I am setting up a Swift project in VS Code, using CMake as the build system, and I'm encountering an issue where SourceKit in the VS Code extension can't detect a module-mapped C/C++ library. Everything builds and runs as expected, but in the editor, SourceKit gives me the message "No such module 'Dependency'".
The dependency is a tiny C project (built as a dylib) that I've added as a git submodule.
No matter what I do with the module.modulemap file for the dependency, I can't get SourceKit to pick it up.

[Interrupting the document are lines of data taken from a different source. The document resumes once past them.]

import Summits.Schanuel.Schanuel.Theorems.ZilberEacParamCurveLogRayRootsPos
import Summits.Schanuel.Schanuel.Theorems.ZilberEacParamCurveEscapeLog
import Summits.Schanuel.Schanuel.Theorems.ZilberEacFibreCurveZerosEdge
import HarnessLib

/-!
# Polynomially parametrised base curves, XLVIII: zeros of `Σ_j q_j(t) e^{e_j R(t)}` on a root
# direction with the LIMIT of the value: `Re R(t_k) - μ log ‖t_k‖ → log ‖θ‖`

HONEST FRAMING.  Cell `pub-schanuel` (Zilber's Exponential-Algebraic Closedness, case ladder;
host summit Schanuel), seat 2, gen 21.  The engine of files XXIX/XXXVIII once more, with the zero
`u_k` of the rescaled function in the local coordinate chosen of MINIMAL norm among the zeros in
the closed unit ball; since zeros exist in every ball `‖u‖ < ε` for large `k` (persistence at
every radius), `u_k → 0`, hence `R(t_k) - R(z₀(k)) = u_k + O(1/‖z₀(k)‖) → 0` and
`Re R(t_k) - μ log ‖t_k‖ → log ‖θ‖` (`exists_zeros_log_dir_lim`; also `‖t_k‖ → ∞`).  This is the
input of the horizontal-edge (`μ = 0`) analysis below the Puiseux gap, where the order
`‖t‖^{n-d} log ‖t‖` is absent and the coefficient of `‖t‖^{n-d}` involves `log ‖θ‖` (the
equimodular functional, as over graphs in gen 18).  Mantova–Masser's question is OPEN in general
(PLMS 2024 §1 p. 5); NOT Schanuel's conjecture (neither used nor implied; EAC ⇏ SC); `EC(3,2)`
stays OPEN.
-/

noncomputable section

open Filter Topology Metric Set Complex Polynomial
open Literature.ModelTheory.Zilber

set_option linter.dupNamespace false

namespace Summit.Schanuel.Schanuel.Theorems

Moving the module map directly into the dependency directory (and updating header path) also builds and runs, provided that I include the dependency directory with CMake's target_include_directories. But still no SourceKit recognition.
Hoping to find out if I'm doing something wrong, or if I'm hitting one of the edges of what's possible in VS Code at the moment. Either way, keen to see Swift expanding into new environments like this!
Does setting set(CMAKE_EXPORT_COMPILE_COMMANDS ON) in your CMake fix the issue? That way SourceKit-LSP can load the compiler arguments (and thus search path) that are used to build the files from the generated compile_commands.json.
Hey Alex, thank you for the quick response - yes that seems to have worked!
The compile_commands.json gets created in the build artifacts directory, and it generates commands in that file for the main project and the dependency.
However, Autocomplete, "Go To Definition" and "Go To Declaration", don't seem to work on the Swift side (both within Swift code and across the C/Swift boundary), even after a successful manual build-and-run from inside the IDE.
Even "Find All References", etc, turns up nothing, even though I made the second Swift file in the same src/ directory. Not sure if this problem rings any bells.
(Syntax Errors are also not picked up at all until I manually build, which suggests things are not auto-building in the background as expected. Possibly my VSCode config needs tweaking, will investigate.)
sourcekit-lsp diagnose is good to know about, thank you. I'll keep poking around and see if I can turn anything up. If not, will raise a GitHub ticket.
This is expected. Background indexing is only supported for SwiftPM projects. You need to build your CMake project to refresh the index.
Also from what you describe, I assume that you’re missing -index-store-path /some/path as a compiler argument in your CMake files. Adding that will make compilation create the index. It doesn’t matter which path you pass to -index-store-path, I would suggest something inside your build directory.
This is expected. Background indexing is only supported for SwiftPM projects. You need to build your CMake project to refresh the index.
Ah all good, this is fine for my purposes, glad it's not a config issue on my side.
I assume that you’re missing -index-store-path /some/path as a compiler argument in your CMake files. Adding that will make compilation create the index. It doesn’t matter which path you pass to -index-store-path, I would suggest something inside your build directory.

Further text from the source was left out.